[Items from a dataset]
variable {A : Type u} [CommRing A] [IsLocalRing A] {n : ℕ} {x : Fin n → A}
  (hx : Ideal.span (Set.range x) = maximalIdeal A) {r : ℕ} (a : Fin r → Fin n → A) {q : ℕ} (j₀ : Fin r)
  (j : Fin q → Fin r)
  (hspan : ∀ L ∈ homogeneousSubmodule (Fin n) (ResidueField A) 1, ∃ (α₀ : ResidueField A) (α : Fin q → ResidueField A),
    L - α₀ • linForm (fun i => residue A (a j₀ i)) - ∑ m, α m • linForm (fun i => residue A (a (j m) i)) ∈
      directrixSpace (tangentConeIdeal x hx))
  (hindep : ∀ (α₀ : ResidueField A) (α : Fin q → ResidueField A),
    α₀ • linForm (fun i => residue A (a j₀ i)) + ∑ m, α m • linForm (fun i => residue A (a (j m) i)) ∈
      directrixSpace (tangentConeIdeal x hx) → α₀ = 0 ∧ α = 0)

include hspan hindep in
/-- **The space map** `ρ : k[X_1, …, X_n] → k[T_1, …, T_q]`, `X_i ↦ α₀(i) + Σ_m α_m(i) T_m`, where
`X_i ≡ α₀(i) s_{j₀} + Σ_m α_m(i) s_{j_m} (mod 𝒯)` are the coordinates of `X_i` in `S_1 = 𝒯 ⊕ k s_{j₀} ⊕ ⨁_m k s_{j_m}`:
restriction of functions on `ℙ(T(A))` to `ℙ(Dir(A)) ≅ ℙ^q` in the affine coordinates `T_m = s_{j_m}/s_{j₀}`. It KILLS the
directrix forms (hence `𝒯·k[X]`) and sends `s_{j₀} ↦ 1`, `s_{j_m} ↦ T_m`; more generally `ρ(L) = β₀ + Σ_m β_m T_m` whenever
`L ≡ β₀ s_{j₀} + Σ_m β_m s_{j_m} (mod 𝒯)` (uniqueness of the coordinates). The `q = 1` case is `exists_lineMap`.
[cite: CossartJannsenSaito2020, Def. 2.18, Def. 6.34 (i)] -/
theorem exists_spaceMap :
    ∃ ρ : MvPolynomial (Fin n) (ResidueField A) →ₐ[ResidueField A] MvPolynomial (Fin q) (ResidueField A),
      (∀ f ∈ Ideal.span (directrixSpace (tangentConeIdeal x hx) : Set (MvPolynomial (Fin n) (ResidueField A))),
        ρ f = 0) ∧
      ρ (linForm fun i => residue A (a j₀ i)) = 1 ∧ ∀ m, ρ (linForm fun i => residue A (a (j m) i)) = X m := by
  classical
  set T := directrixSpace (tangentConeIdeal x hx) with hT
  set s₀ := linForm (fun i => residue A (a j₀ i)) with hs₀
  set s : Fin q → MvPolynomial (Fin n) (ResidueField A) := fun m => linForm (fun i => residue A (a (j m) i)) with hs
  -- the coordinates of the variables
  have hcoord := fun i : Fin n => hspan _ (isHomogeneous_X (ResidueField A) i)
  choose αv βv hXi using hcoord
  let ρ : MvPolynomial (Fin n) (ResidueField A) →ₐ[ResidueField A] MvPolynomial (Fin q) (ResidueField A) :=
    MvPolynomial.aeval fun i => C (αv i) + ∑ m, C (βv i m) * X m
  have hρX : ∀ i, ρ (X i) = C (αv i) + ∑ m, C (βv i m) * X m := fun i => by simp only [ρ, MvPolynomial.aeval_X]
  -- `ρ(L) = β₀ + Σ β_m T_m` whenever `L ≡ β₀ s₀ + Σ β_m s_m (mod T)`
  have key : ∀ {L : MvPolynomial (Fin n) (ResidueField A)}, L ∈ homogeneousSubmodule (Fin n) (ResidueField A) 1 →
      ∀ {β₀ : ResidueField A} {β : Fin q → ResidueField A}, L - β₀ • s₀ - ∑ m, β m • s m ∈ T →
        ρ L = C β₀ + ∑ m, C (β m) * X m := by
    intro L hL β₀ β h
    -- write `L = Σ ℓ_i X_i`
    set ℓ : Fin n → ResidueField A := fun i => MvPolynomial.coeff (Finsupp.single i 1) L with hℓ
    have hLsum : L = ∑ i, C (ℓ i) * X i := by
      conv_lhs => rw [eq_linForm_coeff₅ hL]
      exact linForm_eq_sum_C_mul₅ ℓ
    have hρL : ρ L = C (∑ i, ℓ i * αv i) + ∑ m, C (∑ i, ℓ i * βv i m) * X m := by
      rw [hLsum, map_sum]
      simp_rw [map_mul, MvPolynomial.algHom_C, MvPolynomial.algebraMap_eq, hρX]
      simp_rw [mul_add, Finset.mul_sum, Finset.sum_add_distrib, map_sum, Finset.sum_mul]
      congr 1
      · exact Finset.sum_congr rfl fun i _ => by rw [map_mul]
      · rw [Finset.sum_comm]
        exact Finset.sum_congr rfl fun m _ => Finset.sum_congr rfl fun i _ => by rw [map_mul]; ring
    have hmemT : L - (∑ i, ℓ i * αv i) • s₀ - ∑ m, (∑ i, ℓ i * βv i m) • s m ∈ T := by
      have hdec : L - (∑ i, ℓ i * αv i) • s₀ - ∑ m, (∑ i, ℓ i * βv i m) • s m =
          ∑ i, ℓ i • ((X i : MvPolynomial (Fin n) (ResidueField A)) - αv i • s₀ - ∑ m, βv i m • s m) := by
        conv_lhs => rw [hLsum]
        simp_rw [smul_sub, Finset.smul_sum, Finset.sum_sub_distrib, Finset.sum_smul, smul_smul, smul_eq_C_mul]
        rw [Finset.sum_comm]
      rw [hdec]
      exact T.sum_mem fun i _ => T.smul_mem _ (hXi i)
    have hdiff : ((∑ i, ℓ i * αv i) - β₀) • s₀ + ∑ m, ((∑ i, ℓ i * βv i m) - β m) • s m ∈ T := by
      have : ((∑ i, ℓ i * αv i) - β₀) • s₀ + ∑ m, ((∑ i, ℓ i * βv i m) - β m) • s m =
          (L - β₀ • s₀ - ∑ m, β m • s m) - (L - (∑ i, ℓ i * αv i) • s₀ - ∑ m, (∑ i, ℓ i * βv i m) • s m) := by
        simp only [sub_smul, Finset.sum_sub_distrib]; abel
      rw [this]
      exact T.sub_mem h hmemT
    obtain ⟨h1, h2⟩ := hindep _ _ hdiff
    rw [sub_eq_zero] at h1
    have h2' : ∀ m, ∑ i, ℓ i * βv i m = β m := fun m => by
      have := congrFun h2 m
      rwa [Pi.zero_apply, sub_eq_zero] at this
    rw [hρL, h1]
    simp_rw [h2']
  have hs₀S : s₀ ∈ homogeneousSubmodule (Fin n) (ResidueField A) 1 := by
    rw [hs₀, ← range_linForm]; exact LinearMap.mem_range_self _ _
  have hsS : ∀ m, s m ∈ homogeneousSubmodule (Fin n) (ResidueField A) 1 := fun m => by
    simp only [hs]; rw [← range_linForm]; exact LinearMap.mem_range_self _ _
  refine ⟨ρ, ?_, ?_, ?_⟩
  · -- `ρ` kills `T`, hence `T · k[X]`
    have hle : Ideal.span (T : Set (MvPolynomial (Fin n) (ResidueField A))) ≤ RingHom.ker ρ.toRingHom := by
      rw [Ideal.span_le]
      intro L hL
      have h := key (directrixSpace_le_one _ hL) (β₀ := 0) (β := 0)
        (by simpa only [zero_smul, Pi.zero_apply, Finset.sum_const_zero, sub_zero, SetLike.mem_coe] using hL)
      rw [SetLike.mem_coe, RingHom.mem_ker]
      change ρ L = 0
      rw [h, map_zero, zero_add]
      exact Finset.sum_eq_zero fun m _ => by rw [Pi.zero_apply, map_zero, zero_mul]
    exact fun f hf => hle hf
  · have h := key hs₀S (β₀ := 1) (β := 0) (by
      simp only [one_smul, Pi.zero_apply, zero_smul, Finset.sum_const_zero, sub_self]
      exact T.zero_mem)
    rw [h, map_one, add_eq_left]
    exact Finset.sum_eq_zero fun m _ => by rw [Pi.zero_apply, map_zero, zero_mul]
  · intro m
    have h := key (hsS m) (β₀ := 0) (β := Pi.single m 1) (by
      rw [zero_smul, sub_zero]
      have : ∑ m', (Pi.single m (1 : ResidueField A) : Fin q → ResidueField A) m' • s m' = s m := by
        rw [Finset.sum_eq_single m]
        · rw [Pi.single_eq_same, one_smul]
        · intro m' _ hm'
          rw [Pi.single_eq_of_ne hm', zero_smul]
        · exact fun h => absurd (Finset.mem_univ m) h
      rw [this, sub_self]
      exact T.zero_mem)
    rw [h, map_zero, zero_add, Finset.sum_eq_single m]
    · rw [Pi.single_eq_same, map_one, one_mul]
    · intro m' _ hm'
      rw [Pi.single_eq_of_ne hm', map_zero, zero_mul]
    · exact fun h' => absurd (Finset.mem_univ m) h'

§ **The problem**: All that is needed is the opening run of the data, given again exactly: please include every line from the first through the line with "-- the coordinates of the variables", both ends kept.

§ **Result for this task**:
variable {A : Type u} [CommRing A] [IsLocalRing A] {n : ℕ} {x : Fin n → A}
  (hx : Ideal.span (Set.range x) = maximalIdeal A) {r : ℕ} (a : Fin r → Fin n → A) {q : ℕ} (j₀ : Fin r)
  (j : Fin q → Fin r)
  (hspan : ∀ L ∈ homogeneousSubmodule (Fin n) (ResidueField A) 1, ∃ (α₀ : ResidueField A) (α : Fin q → ResidueField A),
    L - α₀ • linForm (fun i => residue A (a j₀ i)) - ∑ m, α m • linForm (fun i => residue A (a (j m) i)) ∈
      directrixSpace (tangentConeIdeal x hx))
  (hindep : ∀ (α₀ : ResidueField A) (α : Fin q → ResidueField A),
    α₀ • linForm (fun i => residue A (a j₀ i)) + ∑ m, α m • linForm (fun i => residue A (a (j m) i)) ∈
      directrixSpace (tangentConeIdeal x hx) → α₀ = 0 ∧ α = 0)

include hspan hindep in
/-- **The space map** `ρ : k[X_1, …, X_n] → k[T_1, …, T_q]`, `X_i ↦ α₀(i) + Σ_m α_m(i) T_m`, where
`X_i ≡ α₀(i) s_{j₀} + Σ_m α_m(i) s_{j_m} (mod 𝒯)` are the coordinates of `X_i` in `S_1 = 𝒯 ⊕ k s_{j₀} ⊕ ⨁_m k s_{j_m}`:
restriction of functions on `ℙ(T(A))` to `ℙ(Dir(A)) ≅ ℙ^q` in the affine coordinates `T_m = s_{j_m}/s_{j₀}`. It KILLS the
directrix forms (hence `𝒯·k[X]`) and sends `s_{j₀} ↦ 1`, `s_{j_m} ↦ T_m`; more generally `ρ(L) = β₀ + Σ_m β_m T_m` whenever
`L ≡ β₀ s_{j₀} + Σ_m β_m s_{j_m} (mod 𝒯)` (uniqueness of the coordinates). The `q = 1` case is `exists_lineMap`.
[cite: CossartJannsenSaito2020, Def. 2.18, Def. 6.34 (i)] -/
theorem exists_spaceMap :
    ∃ ρ : MvPolynomial (Fin n) (ResidueField A) →ₐ[ResidueField A] MvPolynomial (Fin q) (ResidueField A),
      (∀ f ∈ Ideal.span (directrixSpace (tangentConeIdeal x hx) : Set (MvPolynomial (Fin n) (ResidueField A))),
        ρ f = 0) ∧
      ρ (linForm fun i => residue A (a j₀ i)) = 1 ∧ ∀ m, ρ (linForm fun i => residue A (a (j m) i)) = X m := by
  classical
  set T := directrixSpace (tangentConeIdeal x hx) with hT
  set s₀ := linForm (fun i => residue A (a j₀ i)) with hs₀
  set s : Fin q → MvPolynomial (Fin n) (ResidueField A) := fun m => linForm (fun i => residue A (a (j m) i)) with hs
  -- the coordinates of the variables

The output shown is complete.